START RECORD EXTRACTS
import Literature.AlgebraicTopology.SingularHomology.CohomologyMayerVietorisInjective
import Literature.AlgebraicTopology.SingularHomology.CohomologyHomotopyInvariance
import Literature.AlgebraicTopology.SingularHomology.CohomologyOfPoint
import Literature.AlgebraicTopology.SingularHomology.CohomologyClopenPieces
import Mathlib.Analysis.Convex.Contractible
import Mathlib.Analysis.InnerProductSpace.PiL2
import Mathlib.Geometry.Manifold.ChartedSpace
import HarnessLib

/-!
# A class vanishing near two compact sets meeting in one point vanishes near their union

A. Hatcher, *Algebraic Topology* (2002), §3.1 pp. 203–204 (Mayer–Vietoris) and §3.3 (closed
manifolds are locally Euclidean). PROOF FILE (theorems only; no definitions, no named facts).
The patching step used to verify Deligne's Prop. 8.2.7 "in Čech form" (the hypothesis `H` of the
tree's `ker_restrictCompl_le_iSup_range_complexGysin_of_pullback`, file
`AlgebraicGeometry/HodgeTheory/ThomGysinClosedImmersion`) for a finite union of smooth curves on
a surface meeting pairwise in a single point: tautness gives, for each curve separately, an open
neighbourhood on which the class dies (`exists_isOpen_map_subsetIncl_eq_zero_of_isClosedImmersion`,
loc. cit.), and the neighbourhoods are patched two at a time across a small ball around the common
point:

* `singularCohomology.map_subsetIncl_eq_zero_of_subset` — restriction to a smaller subset of a
  class dying on a bigger one dies;
* `singularCohomology.exists_isOpen_union_map_subsetIncl_eq_zero` — **patching**: in a Hausdorff
  space, if `c ∈ H^{p+1}(M; R)` dies on open neighbourhoods `V₁ ⊇ K₁`, `V₂ ⊇ K₂` of two compact
  sets with `K₁ ∩ K₂ ⊆ {P}`, and `P` has an open neighbourhood `B ⊆ V₁ ∩ V₂` with `Hᵖ(B; R) = 0`,
  then `c` dies on an open neighbourhood of `K₁ ∪ K₂`. Proof: `K₁ ∖ B` and `K₂ ∖ B` are disjoint
  compact sets, separated by disjoint opens `U₁`, `U₂`; with `Wⱼ = (Uⱼ ∪ B) ∩ Vⱼ` one has
  `Kⱼ ⊆ Wⱼ ⊆ Vⱼ` and `W₁ ∩ W₂ = B`, so Mayer–Vietoris for the open cover `{W₁, W₂}` of `W₁ ∪ W₂`
  (`singularCohomology.eq_zero_of_map_subsetIncl_eq_zero`, Hatcher pp. 203–204) kills `c|_{W₁ ∪ W₂}`;
* `singularCohomology.exists_isOpen_subset_isZero_of_chartedSpace` — **small acyclic balls**: on a
  space with an atlas modelled on `EuclideanSpace ℝ (Fin d)`, every point has arbitrarily small
  open neighbourhoods `B` with `Hᵖ(B; R) = 0` for all `p ≠ 0` (chart preimages of Euclidean balls
  are homeomorphic to the balls, which are convex hence contractible; Hatcher §3.1 p. 201:
  `Hᵖ` of a contractible space is `Hᵖ(pt) = 0`).

## References

* [HatcherAT2002] A. Hatcher, Algebraic Topology, CUP 2002, §3.1 pp. 199, 201, 203–204; §3.3.
-/

noncomputable section

open CategoryTheory Limits Set Topology Filter

universe u

namespace Literature.AlgebraicTopology.SingularHomology

namespace singularCohomology

variable (R : Type u) [CommRing R] {M : Type u} [TopologicalSpace M]

/-! ### Restriction to smaller subsets -/

/-- If a class dies on `↥T` then it dies on `↥S` for every `S ⊆ T` (the restriction factors:
`↥S → ↥T → M`). [folklore] -/
theorem map_subsetIncl_eq_zero_of_subset {S T : Set M} (hST : S ⊆ T) {q : ℕ}
    (c : singularCohomology R R M q) (hc : map R R (subsetIncl T) q c = 0) :
    map R R (subsetIncl S) q c = 0 := by
  rw [← subsetIncl_comp_inclusion hST, map_comp, ModuleCat.comp_apply, hc, map_zero]

/-- Restriction of a class to `{w : ↥W | w.1 ∈ S}` factors through its restriction to `↥S`:
if `c|_{↥S} = 0` then `(c|_{↥W})|_{\{w | w.1 ∈ S\}} = 0`. [folklore] -/
theorem map_subsetIncl_preimage_val_eq_zero {W S : Set M} {q : ℕ} (c : singularCohomology R R M q)
    (hc : map R R (subsetIncl S) q c = 0) :
    map R R (subsetIncl {w : ↥W | w.1 ∈ S}) q (map R R (subsetIncl W) q c) = 0 := by
  let e : C(↥({w : ↥W | w.1 ∈ S}), ↥S) :=
    ⟨fun w ↦ ⟨w.1.1, w.2⟩, (continuous_subtype_val.comp continuous_subtype_val).subtype_mk _⟩
  have hfac : (subsetIncl W).comp (subsetIncl {w : ↥W | w.1 ∈ S}) = (subsetIncl S).comp e := rfl
  rw [← ModuleCat.comp_apply, ← map_comp, hfac, map_comp, ModuleCat.comp_apply, hc, map_zero]

/-! ### Patching across a small acyclic neighbourhood of the common point -/

/-- **Patching neighbourhoods on which a class dies** (Mayer–Vietoris, Hatcher §3.1 pp. 203–204).
In a Hausdorff space `M`, let `K₁`, `K₂` be compact with `K₁ ∩ K₂ ⊆ {P}`, let `c ∈ H^{p+1}(M; R)`
die on open `V₁ ⊇ K₁` and `V₂ ⊇ K₂`, and let `B ∋ P` be open with `B ⊆ V₁ ∩ V₂` and
`Hᵖ(↥B; R) = 0`. Then `c` dies on some open `W ⊇ K₁ ∪ K₂`. (Separate the disjoint compact sets
`Kⱼ ∖ B` by disjoint opens `Uⱼ`; `Wⱼ = (Uⱼ ∪ B) ∩ Vⱼ`, `W₁ ∩ W₂ = B`, `W = W₁ ∪ W₂`.)
[cite: HatcherAT2002, §3.1 pp. 203–204] -/
theorem exists_isOpen_union_map_subsetIncl_eq_zero [T2Space M] {K₁ K₂ : Set M}
    (hK₁ : IsCompact K₁) (hK₂ : IsCompact K₂) {P : M} (hKK : K₁ ∩ K₂ ⊆ {P}) {p : ℕ}
    (c : singularCohomology R R M (p + 1)) {V₁ V₂ : Set M} (hV₁ : IsOpen V₁) (hV₂ : IsOpen V₂)
    (hKV₁ : K₁ ⊆ V₁) (hKV₂ : K₂ ⊆ V₂) (h₁ : map R R (subsetIncl V₁) (p + 1) c = 0)
    (h₂ : map R R (subsetIncl V₂) (p + 1) c = 0) {B : Set M} (hB : IsOpen B) (hPB : P ∈ B)
    (hBV : B ⊆ V₁ ∩ V₂) (hZ : IsZero (singularCohomology R R (↥B) p)) :
    ∃ W : Set M, IsOpen W ∧ K₁ ∪ K₂ ⊆ W ∧ map R R (subsetIncl W) (p + 1) c = 0 := by
  -- separate the disjoint compact sets `K₁ ∖ B`, `K₂ ∖ B`
  have hdisj : Disjoint (K₁ \ B) (K₂ \ B) := by
    refine Set.disjoint_left.mpr fun x hx₁ hx₂ ↦ hx₁.2 ?_
    have hx : x ∈ ({P} : Set M) := hKK ⟨hx₁.1, hx₂.1⟩
    rw [Set.mem_singleton_iff.mp hx]
    exact hPB
  obtain ⟨U₁, U₂, hU₁, hU₂, hKU₁, hKU₂, hUU⟩ :=
    SeparatedNhds.of_isCompact_isCompact (hK₁.diff hB) (hK₂.diff hB) hdisj
  -- the patched neighbourhoods
  set W₁ : Set M := (U₁ ∪ B) ∩ V₁ with hW₁
  set W₂ : Set M := (U₂ ∪ B) ∩ V₂ with hW₂
  have hW₁o : IsOpen W₁ := (hU₁.union hB).inter hV₁
  have hW₂o : IsOpen W₂ := (hU₂.union hB).inter hV₂
  have hKW₁ : K₁ ⊆ W₁ := fun x hx ↦
    ⟨by by_cases hxB : x ∈ B; exacts [Or.inr hxB, Or.inl (hKU₁ ⟨hx, hxB⟩)], hKV₁ hx⟩
  have hKW₂ : K₂ ⊆ W₂ := fun x hx ↦
    ⟨by by_cases hxB : x ∈ B; exacts [Or.inr hxB, Or.inl (hKU₂ ⟨hx, hxB⟩)], hKV₂ hx⟩
  have hWW : W₁ ∩ W₂ = B := by
    ext x
    constructor
    · rintro ⟨⟨hx₁ | hx₁, -⟩, ⟨hx₂ | hx₂, -⟩⟩
      · exact absurd hx₂ (Set.disjoint_left.mp hUU hx₁)
      exacts [hx₂, hx₁, hx₁]
    · intro hx
      exact ⟨⟨Or.inr hx, (hBV hx).1⟩, ⟨Or.inr hx, (hBV hx).2⟩⟩
  refine ⟨W₁ ∪ W₂, hW₁o.union hW₂o, Set.union_subset_union hKW₁ hKW₂, ?_⟩
  -- Mayer–Vietoris on `↥(W₁ ∪ W₂)` for the open cover by the traces of `W₁`, `W₂`
  set W : Set M := W₁ ∪ W₂ with hW
  let A₁ : Set ↥W := {w | w.1 ∈ W₁}
  let A₂ : Set ↥W := {w | w.1 ∈ W₂}
  have hA₁ : IsOpen A₁ := hW₁o.preimage continuous_subtype_val
  have hA₂ : IsOpen A₂ := hW₂o.preimage continuous_subtype_val
  have hAA : A₁ ∪ A₂ = univ := Set.eq_univ_of_forall fun w ↦ w.2
  -- `↥(A₁ ∩ A₂) ≃ₜ ↥B`
  have hmemB : ∀ w : ↥(A₁ ∩ A₂), w.1.1 ∈ B := fun w ↦ by rw [← hWW]; exact w.2
  have hmemWW : ∀ b : ↥B, (b.1 : M) ∈ W₁ ∩ W₂ := fun b ↦ by rw [hWW]; exact b.2
  have hmemW : ∀ b : ↥B, (b.1 : M) ∈ W := fun b ↦ Or.inl (hmemWW b).1
  let e : ↥(A₁ ∩ A₂) ≃ₜ ↥B :=
    { toFun := fun w ↦ ⟨w.1.1, hmemB w⟩
      invFun := fun b ↦ ⟨⟨b.1, hmemW b⟩, hmemWW b⟩
      left_inv := fun w ↦ rfl
      right_inv := fun b ↦ rfl
      continuous_toFun := (continuous_subtype_val.comp continuous_subtype_val).subtype_mk _
      continuous_invFun := (continuous_subtype_val.subtype_mk _).subtype_mk _ }
  have hZ' : IsZero (singularCohomology R R (↥(A₁ ∩ A₂)) p) := hZ.of_iso (mapIso R R e p).symm
  exact eq_zero_of_map_subsetIncl_eq_zero R hA₁ hA₂ hAA hZ' _
    (map_subsetIncl_preimage_val_eq_zero R c (map_subsetIncl_eq_zero_of_subset R
      (show W₁ ⊆ V₁ from Set.inter_subset_right) c h₁))
    (map_subsetIncl_preimage_val_eq_zero R c (map_subsetIncl_eq_zero_of_subset R
      (show W₂ ⊆ V₂ from Set.inter_subset_right) c h₂))

/-! ### Small acyclic neighbourhoods on locally Euclidean spaces -/

/-- Positive-degree cohomology of a contractible space vanishes (Hatcher §3.1 p. 201: it is that of
a point, p. 199). [cite: HatcherAT2002, §3.1 pp. 199 and 201] -/
theorem isZero_of_contractibleSpace (S : Type u) [TopologicalSpace S] [ContractibleSpace S] {p : ℕ}
    (hp : p ≠ 0) : IsZero (singularCohomology R R S p) :=
  (singularCochainComplex.isZero_singularCohomology_of_subsingleton' (R := R) (M := R)
    (X := PUnit.{u + 1}) hp).of_iso (isoOfContractible R R S p).symm

/-- **Small acyclic balls on a locally Euclidean space**: on a space `M` with an atlas modelled
on `EuclideanSpace ℝ (Fin d)`, every neighbourhood `U` of a point `P` contains an open `B ∋ P`
with `Hᵖ(↥B; R) = 0` for all `p ≠ 0` — the chart preimage of a small Euclidean ball around the
image of `P`, homeomorphic to that ball, which is convex hence contractible.
[cite: HatcherAT2002, §3.1 p. 201 and §3.3 p. 231] -/
theorem exists_isOpen_subset_isZero_of_chartedSpace {d : ℕ} [ChartedSpace (EuclideanSpace ℝ (Fin d)) M]
    (P : M) {U : Set M} (hU : U ∈ 𝓝 P) {p : ℕ} (hp : p ≠ 0) :
    ∃ B : Set M, IsOpen B ∧ P ∈ B ∧ B ⊆ U ∧ IsZero (singularCohomology R R (↥B) p) := by
  obtain ⟨U₀, hU₀U, hU₀, hPU₀⟩ := mem_nhds_iff.mp hU
  set e := chartAt (EuclideanSpace ℝ (Fin d)) P with he
  have hPe : P ∈ e.source := mem_chart_source _ P
  -- a Euclidean ball inside the image of `e.source ∩ U₀`
  have hT : IsOpen (e '' (e.source ∩ U₀)) := e.isOpen_image_source_inter hU₀
  obtain ⟨ε, hε, hball⟩ := Metric.isOpen_iff.mp hT (e P) ⟨P, ⟨hPe, hPU₀⟩, rfl⟩
  set B : Set M := e.source ∩ e ⁻¹' Metric.ball (e P) ε with hBdef
  have hBo : IsOpen B := e.isOpen_inter_preimage Metric.isOpen_ball
  have hPB : P ∈ B := ⟨hPe, Metric.mem_ball_self hε⟩
  have hBU : B ⊆ U := by
    rintro x ⟨hxs, hxb⟩
    obtain ⟨y, ⟨hys, hyU⟩, hyx⟩ := hball hxb
    have hxy : y = x := e.injOn hys hxs hyx
    exact hU₀U (hxy ▸ hyU)
  -- `↥B ≃ₜ` the ball, which is contractible
  have himage : e '' B = Metric.ball (e P) ε := by
    refine Set.Subset.antisymm ?_ fun z hz ↦ ?_
    · rintro _ ⟨x, ⟨-, hxb⟩, rfl⟩
      exact hxb
    · obtain ⟨y, ⟨hys, -⟩, rfl⟩ := hball hz
      exact ⟨y, ⟨hys, hz⟩, rfl⟩
  let f : ↥B ≃ₜ ↥(Metric.ball (e P) ε) := e.homeomorphOfImageSubsetSource Set.inter_subset_left himage
  haveI : ContractibleSpace ↥(Metric.ball (e P) ε) :=
    (convex_ball (e P) ε).contractibleSpace ⟨e P, Metric.mem_ball_self hε⟩
  haveI : ContractibleSpace ↥B := f.contractibleSpace_iff.mpr inferInstance
  exact ⟨B, hBo, hPB, hBU, isZero_of_contractibleSpace R (↥B) hp⟩

end singularCohomology

end Literature.AlgebraicTopology.SingularHomology

end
END RECORD EXTRACTS
### TASK REQUIREMENTS
Please reproduce, exactly as they appear above, the lines from the line containing "let f : ↥B ≃ₜ" up to and including the line containing "haveI : ContractibleSpace ↥B".

### OUTPUT FOR THIS EXERCISE
  let f : ↥B ≃ₜ ↥(Metric.ball (e P) ε) := e.homeomorphOfImageSubsetSource Set.inter_subset_left himage
  haveI : ContractibleSpace ↥(Metric.ball (e P) ε) :=
    (convex_ball (e P) ε).contractibleSpace ⟨e P, Metric.mem_ball_self hε⟩
  haveI : ContractibleSpace ↥B := f.contractibleSpace_iff.mpr inferInstance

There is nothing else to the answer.